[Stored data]
┌──

/-! ## §2 The docking -/

/-- **[Balaban1985Variational] Thm 1 (9)₂, (10), (9)₃^{β<1} FOR EVERY CONSTRAINED MINIMISER, `k`-UNIFORMLY, MODULO THE SUP LETTER OF ITS TORUS LANDAU REPRESENTATIVE** — see the
module docstring.  The Landau gauge `u` is PRODUCED (trace-link minimiser, Landau condition at every site); the representative's logarithm `A₀` and its sup currency
`‖A₀‖ ≤ c₀ε∕L^k` are the displayed hypotheses. [folklore] -/
theorem all_minimisers_landau_reg910 {L : ℕ} (hL : 2 ≤ L) :
    ∃ C : ℝ, 0 ≤ C ∧ ∃ CJ : ℝ, 0 ≤ CJ ∧ ∃ ε₀ : ℝ, 0 < ε₀ ∧ ∀ ε : ℝ, 0 < ε → ε ≤ ε₀ → ∀ (N : ℕ) [NeZero N], 1 ≤ N →
      ∃ δV : ℝ, 0 < δV ∧
        ∀ V ∈ {V : Site 4 → Fin 4 → (Matrix n n ℂ)ˣ | IsUnitaryCfg V ∧ IsPeriodicCfg V (N : ℤ) ∧ SmallField V δV},
        ∀ (k : ℕ) (U : Site 4 → Fin 4 → (Matrix n n ℂ)ˣ), IsMinimiser 4 (sfClass 4 L N ε) L N k V U →
        ∃ u : Site 4 → (Matrix n n ℂ)ˣ, (∀ x, u x ∈ unitaryUnits (Matrix n n ℂ)) ∧
          (∀ (x : Site 4) (τ : Fin 4), u (x + ((N * L ^ k : ℕ) : ℤ) • e τ) = u x) ∧ u 0 = 1 ∧
          (∀ z : Site 4, ∑ κ : Fin 4, ((((gaugeAct u U z κ : (Matrix n n ℂ)ˣ) : Matrix n n ℂ) - ((gaugeAct u U z κ : (Matrix n n ℂ)ˣ) : Matrix n n ℂ)ᴴ)
            - (((gaugeAct u U (z - e κ) κ : (Matrix n n ℂ)ˣ) : Matrix n n ℂ) - ((gaugeAct u U (z - e κ) κ : (Matrix n n ℂ)ˣ) : Matrix n n ℂ)ᴴ)) = 0) ∧
          ∀ (A₀ : Site 4 → Fin 4 → Matrix n n ℂ), gaugeAct u U = vary (flat (d := 4) (n := n)) A₀ 1 →
            (∀ (y : Site 4) (κ : Fin 4), (A₀ y κ)ᴴ = -A₀ y κ) → IsPeriodicDir A₀ ((N * L ^ k : ℕ) : ℤ) →
            ∀ (c₀ : ℝ), 0 ≤ c₀ → (∀ (y : Site 4) (κ : Fin 4), ‖A₀ y κ‖ ≤ c₀ * ε / (L : ℝ) ^ k) →
            600 * (c₀ + 1) * (4 * c₀ + CJ + 1) * ε ≤ 1 →
            (∀ (y : Site 4) (κ τ : Fin 4), ‖A₀ (y + e τ) κ - A₀ y κ‖ ≤ 4 * (4 * c₀ + CJ + 1) * ε / ((L : ℝ) ^ k) ^ 2) ∧
            (∀ (y : Site 4) (ν : Fin 4), ‖∑ i, ((A₀ (y + e i) ν - A₀ y ν) - (A₀ y ν - A₀ (y - e i) ν))‖ ≤ (CJ + 2) * ε / ((L : ℝ) ^ k) ^ 3) ∧
            (∀ (β : ℝ), 0 ≤ β → β < 1 → ∀ (x z z' : Site 4), z ∈ cube x (L ^ k - 1) → z' ∈ cube x (L ^ k - 1) → ∀ μ κ : Fin 4,
              ‖(A₀ (z + e μ) κ - A₀ z κ) - (A₀ (z' + e μ) κ - A₀ z' κ)‖
                ≤ 3 * C * (1 + (1 - β)⁻¹) * (CJ + 2 + c₀) * ε * (supNorm (z - z') : ℝ) ^ β / ((L : ℝ) ^ k) ^ (2 + β)) := by
  obtain ⟨C, hC, hF6⟩ := landau_reg910 (d := 4) (n := n) (by norm_num)
  obtain ⟨CJ, hCJ, ε₁, hε₁, H⟩ := all_minimisers_regularSpace_generic (n := n) hL
  refine ⟨C, hC, CJ, hCJ, ε₁, hε₁, fun ε hε hεle N _ hN => ?_⟩
  obtain ⟨δV, hδV, HV⟩ := H ε hε hεle N hN
  refine ⟨δV, hδV, fun V hV k U hmin => ?_⟩
  obtain ⟨hSF, hcov⟩ := HV V hV k U hmin
  have hL0 : (0 : ℝ) < L := by exact_mod_cast (by omega : 0 < L)
  set M : ℕ := L ^ k with hMdef
  have hM1 : 1 ≤ M := Nat.one_le_pow _ _ (by omega)
  have hMr : ((M : ℕ) : ℝ) = (L : ℝ) ^ k := by rw [hMdef]; push_cast; ring
  have hM0 : (0 : ℝ) < (L : ℝ) ^ k := by positivity
  have hM1r : (1 : ℝ) ≤ (L : ℝ) ^ k := one_le_pow₀ (by exact_mod_cast (by omega : 1 ≤ L))
  -- the class: periodicity of the minimiser
  have hcls : U ∈ sfClass 4 L N ε k := hmin.mem.1
  simp only [sfClass, Set.mem_setOf_eq] at hcls
  obtain ⟨-, hUP, -⟩ := hcls
  have hP : 1 ≤ N * L ^ k := Nat.one_le_iff_ne_zero.mpr (Nat.mul_ne_zero (by omega) (by positivity))
  have hε0' : 0 ≤ ε / ((L : ℝ) ^ k) ^ 2 := by positivity
  have hcov' : ∀ (ν : Fin 4) (x : Site 4), ‖covDiv 1 U ν x‖ ≤ CJ * ε / ((L : ℝ) ^ k) ^ 3 := fun ν x => hcov ν x
  obtain ⟨u, hu, huP, hu0, hmin', hLan, hA⟩ := hF6 hP hUP hε0' hSF hcov'
  refine ⟨u, hu, huP, hu0, hLan, fun A₀ hgauge hskew hA₀P c₀ hc₀ ha₀ hreg => ?_⟩
  obtain ⟨h10, h93, h92⟩ := hA A₀ hgauge hskew (c₀ * ε / (L : ℝ) ^ k) ha₀
  obtain ⟨hr1, hr2, hr3, hε1⟩ := regime_lines hc₀ hCJ hε.le hreg
  -- abbreviations
  set a₀ : ℝ := c₀ * ε / (L : ℝ) ^ k with ha₀def
  set εp : ℝ := ε / ((L : ℝ) ^ k) ^ 2 with hεpdef
  set j : ℝ := CJ * ε / ((L : ℝ) ^ k) ^ 3 with hjdef
  have ha₀0 : 0 ≤ a₀ := by positivity
  have hc₀ε : c₀ * ε ≤ 1 / 576 := by
    rw [le_div_iff₀ (by norm_num : (0:ℝ) < 576)]; linarith
  have ha₀le : a₀ ≤ c₀ * ε := by
    rw [ha₀def]; exact div_le_self (by positivity) hM1r
  have ha₀s : a₀ ≤ 1 / 64 := by linarith
  have hεp1 : εp ≤ 1 := by
    rw [hεpdef]; exact (div_le_self hε.le (one_le_pow₀ hM1r)).trans hε1
  have hεp0 : 0 ≤ εp := by positivity
  -- the exponential lines (`|e^x − 1| ≤ 2|x|` on `|x| ≤ 1`, Mathlib's `Real.abs_exp_sub_one_le`; cf. the tree's
  -- `Literature.NumberTheory.Sieve.SquarefreeSums.exp_sub_one_le_two_mul`): `e^{2a₀} − 1 ≤ 4a₀`, `e^{4a₀} − 1 ≤ 8a₀`, `e^{a₀} − 1 ≤ 2a₀`
  have exp_sub_one_le_two_mul : ∀ {x : ℝ}, 0 ≤ x → x ≤ 1 → Real.exp x - 1 ≤ 2 * x := fun {x} h0 h1 => by
    have h := Real.abs_exp_sub_one_le (x := x) (by rw [abs_of_nonneg h0]; exact h1)
    rw [abs_of_nonneg h0] at h
    exact (le_abs_self _).trans h
  have hexp2 : Real.exp (2 * a₀) - 1 ≤ 4 * a₀ := by
    have := exp_sub_one_le_two_mul (x := 2 * a₀) (by positivity) (by linarith); linarith
  have hexp4 : Real.exp (4 * a₀) - 1 ≤ 8 * a₀ := by
    have := exp_sub_one_le_two_mul (x := 4 * a₀) (by positivity) (by linarith); linarith
  have hexp1 : Real.exp a₀ - 1 ≤ 2 * a₀ := exp_sub_one_le_two_mul ha₀0 (by linarith)
  -- `j_ε ≤ (C_J + 1) ε / M³`
  have hjε : j + 4 * (εp * ((Real.exp (2 * a₀) - 1) + 2 * εp * (2 + εp))) ≤ (CJ + 1) * ε / ((L : ℝ) ^ k) ^ 3 := by
    -- `εp((e^{2a₀}−1) + 2εp(2+εp)) ≤ εp(4a₀ + 6εp)` and `4εp(4a₀ + 6εp) ≤ (16c₀ + 24)ε · ε/M³ ≤ ε/M³`
    have h1 : (Real.exp (2 * a₀) - 1) + 2 * εp * (2 + εp) ≤ 4 * a₀ + 6 * εp := by nlinarith
    have h2 : εp * ((Real.exp (2 * a₀) - 1) + 2 * εp * (2 + εp)) ≤ εp * (4 * a₀ + 6 * εp) := mul_le_mul_of_nonneg_left h1 hεp0
    have h3 : 4 * (εp * (4 * a₀ + 6 * εp)) ≤ ε / ((L : ℝ) ^ k) ^ 3 := by
      -- `a₀ ≤ c₀ε/M ` and `εp = ε/M²`, `εp ≤ ε/M` ... all reduced to `(16c₀+24)ε ≤ 1`
      have hM3 : (0 : ℝ) < ((L : ℝ) ^ k) ^ 3 := by positivity
      have e1 : 4 * (εp * (4 * a₀ + 6 * εp)) = (16 * c₀ * ε * ε) / ((L : ℝ) ^ k) ^ 3 + 24 * ε * ε / ((L : ℝ) ^ k) ^ 4 := by
        rw [hεpdef, ha₀def]; field_simp; ring
      have e2 : 24 * ε * ε / ((L : ℝ) ^ k) ^ 4 ≤ 24 * ε * ε / ((L : ℝ) ^ k) ^ 3 :=
        div_le_div_of_nonneg_left (by positivity) hM3 (pow_le_pow_right₀ hM1r (by norm_num))
      rw [e1]
      calc (16 * c₀ * ε * ε) / ((L : ℝ) ^ k) ^ 3 + 24 * ε * ε / ((L : ℝ) ^ k) ^ 4
          ≤ (16 * c₀ * ε * ε) / ((L : ℝ) ^ k) ^ 3 + 24 * ε * ε / ((L : ℝ) ^ k) ^ 3 := by linarith
        _ = ((16 * c₀ + 24) * ε) * ε / ((L : ℝ) ^ k) ^ 3 := by ring
        _ ≤ 1 * ε / ((L : ℝ) ^ k) ^ 3 := by
            apply div_le_div_of_nonneg_right _ hM3.le
            exact mul_le_mul_of_nonneg_right hr2 hε.le
        _ = ε / ((L : ℝ) ^ k) ^ 3 := by rw [one_mul]
    have e3 : (CJ + 1) * ε / ((L : ℝ) ^ k) ^ 3 = j + ε / ((L : ℝ) ^ k) ^ 3 := by rw [hjdef]; ring
    rw [e3]
    linarith
  -- (9)₂ with `R = M`
  have hregR : 144 * ((4 : ℕ) : ℝ) * (M : ℕ) * a₀ ≤ 1 := by
    rw [hMr, ha₀def]
    have : 144 * (4 : ℝ) * (L : ℝ) ^ k * (c₀ * ε / (L : ℝ) ^ k) = 576 * c₀ * ε := by field_simp; ring
    push_cast
    rw [this]; exact hr1
  set G : ℝ := 4 * (4 * c₀ + CJ + 1) * ε / ((L : ℝ) ^ k) ^ 2 with hGdef
  have h92' : ∀ (y : Site 4) (κ τ : Fin 4), ‖A₀ (y + e τ) κ - A₀ y κ‖ ≤ G := by
    intro y κ τ
    have h := h92 hA₀P ha₀s M hM1 hregR y κ τ
    rw [hMr] at h
    refine h.trans ?_
    -- `4(4 a₀/M + M j_ε) ≤ 4(4c₀ + C_J + 1)ε/M²`
    have t1 : (4 : ℝ) * a₀ / (L : ℝ) ^ k = 4 * c₀ * ε / ((L : ℝ) ^ k) ^ 2 := by rw [ha₀def]; field_simp
    have t2 : (L : ℝ) ^ k * (j + 4 * (εp * ((Real.exp (2 * a₀) - 1) + 2 * εp * (2 + εp)))) ≤ (CJ + 1) * ε / ((L : ℝ) ^ k) ^ 2 := by
      calc _ ≤ (L : ℝ) ^ k * ((CJ + 1) * ε / ((L : ℝ) ^ k) ^ 3) := mul_le_mul_of_nonneg_left hjε hM0.le
        _ = (CJ + 1) * ε / ((L : ℝ) ^ k) ^ 2 := by field_simp
    have t3 : ((4 : ℕ) : ℝ) * a₀ / (L : ℝ) ^ k + (L : ℝ) ^ k * (j + (4 : ℕ) * (εp * ((Real.exp (2 * a₀) - 1) + 2 * εp * (2 + εp))))
        ≤ (4 * c₀ + CJ + 1) * ε / ((L : ℝ) ^ k) ^ 2 := by
      push_cast
      rw [t1]
      have : 4 * c₀ * ε / ((L : ℝ) ^ k) ^ 2 + (CJ + 1) * ε / ((L : ℝ) ^ k) ^ 2 = (4 * c₀ + CJ + 1) * ε / ((L : ℝ) ^ k) ^ 2 := by ring
      linarith
    calc (4 : ℝ) * (((4 : ℕ) : ℝ) * a₀ / (L : ℝ) ^ k + (L : ℝ) ^ k * (j + (4 : ℕ) * (εp * ((Real.exp (2 * a₀) - 1) + 2 * εp * (2 + εp)))))
        ≤ 4 * ((4 * c₀ + CJ + 1) * ε / ((L : ℝ) ^ k) ^ 2) := mul_le_mul_of_nonneg_left t3 (by norm_num)
      _ = G := by rw [hGdef]; ring
  -- (10)
  set Λ : ℝ := (CJ + 2) * ε / ((L : ℝ) ^ k) ^ 3 with hΛdef
  have h10' : ∀ (y : Site 4) (ν : Fin 4), ‖∑ i, ((A₀ (y + e i) ν - A₀ y ν) - (A₀ y ν - A₀ (y - e i) ν))‖ ≤ Λ := by
    intro y ν
    refine (h10 G h92' y ν).trans ?_
    -- `j_ε + (16(e^{4a₀}−1) + 8(e^{a₀}−1))G ≤ (C_J+1)ε/M³ + 144 a₀ G ≤ (C_J + 2)ε/M³`
    have hG0 : 0 ≤ G := by positivity
    have t1 : 4 * ((4 : ℕ) : ℝ) * (Real.exp (4 * a₀) - 1) * G + 2 * ((4 : ℕ) : ℝ) * (Real.exp a₀ - 1) * G ≤ 144 * a₀ * G := by
      push_cast
      nlinarith [mul_nonneg ha₀0 hG0]
    have t2 : 144 * a₀ * G ≤ ε / ((L : ℝ) ^ k) ^ 3 := by
      rw [ha₀def, hGdef]
      have hM3 : (0 : ℝ) < ((L : ℝ) ^ k) ^ 3 := by positivity
      have e1 : 144 * (c₀ * ε / (L : ℝ) ^ k) * (4 * (4 * c₀ + CJ + 1) * ε / ((L : ℝ) ^ k) ^ 2)
          = (576 * c₀ * (4 * c₀ + CJ + 1) * ε) * ε / ((L : ℝ) ^ k) ^ 3 := by field_simp; ring
      rw [e1]
      calc _ ≤ 1 * ε / ((L : ℝ) ^ k) ^ 3 := div_le_div_of_nonneg_right (mul_le_mul_of_nonneg_right hr3 hε.le) hM3.le
        _ = _ := by rw [one_mul]
    have hjε' : (j + ((4 : ℕ) : ℝ) * (εp * ((Real.exp (2 * a₀) - 1) + 2 * εp * (2 + εp)))) ≤ (CJ + 1) * ε / ((L : ℝ) ^ k) ^ 3 := by
      push_cast; exact hjε
    have e3 : Λ = (CJ + 1) * ε / ((L : ℝ) ^ k) ^ 3 + ε / ((L : ℝ) ^ k) ^ 3 := by rw [hΛdef]; ring
    calc j + ((4 : ℕ) : ℝ) * (εp * ((Real.exp (2 * a₀) - 1) + 2 * εp * (2 + εp))) + 4 * ((4 : ℕ) : ℝ) * (Real.exp (4 * a₀) - 1) * G
          + 2 * ((4 : ℕ) : ℝ) * (Real.exp a₀ - 1) * G
        = (j + ((4 : ℕ) : ℝ) * (εp * ((Real.exp (2 * a₀) - 1) + 2 * εp * (2 + εp))))
          + (4 * ((4 : ℕ) : ℝ) * (Real.exp (4 * a₀) - 1) * G + 2 * ((4 : ℕ) : ℝ) * (Real.exp a₀ - 1) * G) := by ring
      _ ≤ (CJ + 1) * ε / ((L : ℝ) ^ k) ^ 3 + 144 * a₀ * G := add_le_add hjε' t1
      _ ≤ (CJ + 1) * ε / ((L : ℝ) ^ k) ^ 3 + ε / ((L : ℝ) ^ k) ^ 3 := by linarith
      _ = Λ := e3.symm
  refine ⟨h92', h10', fun β hβ0 hβ1 x z z' hz hz' μ κ => ?_⟩
  -- (9)₃ at `m = M`
  have h := h93 Λ h10' M hM1 x β hβ0 hβ1 z z' hz hz' μ κ
  rw [hMr] at h
  refine h.trans ?_
  have hsc := rpow_scaling (m := M) hM1 hβ0
  rw [hMr] at hsc
  have hε' : 0 < 1 - β := by linarith
  have hb : (0 : ℝ) ≤ 1 + (1 - β)⁻¹ := by positivity
  have hh : (0 : ℝ) ≤ (supNorm (z - z') : ℝ) ^ β := Real.rpow_nonneg (by positivity) _
  have e1 : Λ + a₀ / ((L : ℝ) ^ k) ^ 2 = (CJ + 2 + c₀) * ε / ((L : ℝ) ^ k) ^ 3 := by
    rw [hΛdef, ha₀def]; field_simp
  rw [e1]
  have hK : 0 ≤ C * (1 + (1 - β)⁻¹) * ((CJ + 2 + c₀) * ε) := by positivity
  calc C * (1 + (1 - β)⁻¹) * ((CJ + 2 + c₀) * ε / ((L : ℝ) ^ k) ^ 3) * (3 * (L : ℝ) ^ k) ^ (1 - β) * (supNorm (z - z') : ℝ) ^ β
      = C * (1 + (1 - β)⁻¹) * ((CJ + 2 + c₀) * ε) * ((3 * (L : ℝ) ^ k) ^ (1 - β) / ((L : ℝ) ^ k) ^ 3) * (supNorm (z - z') : ℝ) ^ β := by
        ring
    _ ≤ C * (1 + (1 - β)⁻¹) * ((CJ + 2 + c₀) * ε) * (3 / ((L : ℝ) ^ k) ^ (2 + β)) * (supNorm (z - z') : ℝ) ^ β := by
        apply mul_le_mul_of_nonneg_right _ hh
        exact mul_le_mul_of_nonneg_left hsc hK
    _ = 3 * C * (1 + (1 - β)⁻¹) * (CJ + 2 + c₀) * ε * (supNorm (z - z') : ℝ) ^ β / ((L : ℝ) ^ k) ^ (2 + β) := by ring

└──

Task prompt » Extract every line above that contains the word "hjdef".

Response area »
  set j : ℝ := CJ * ε / ((L : ℝ) ^ k) ^ 3 with hjdef
    have e3 : (CJ + 1) * ε / ((L : ℝ) ^ k) ^ 3 = j + ε / ((L : ℝ) ^ k) ^ 3 := by rw [hjdef]; ring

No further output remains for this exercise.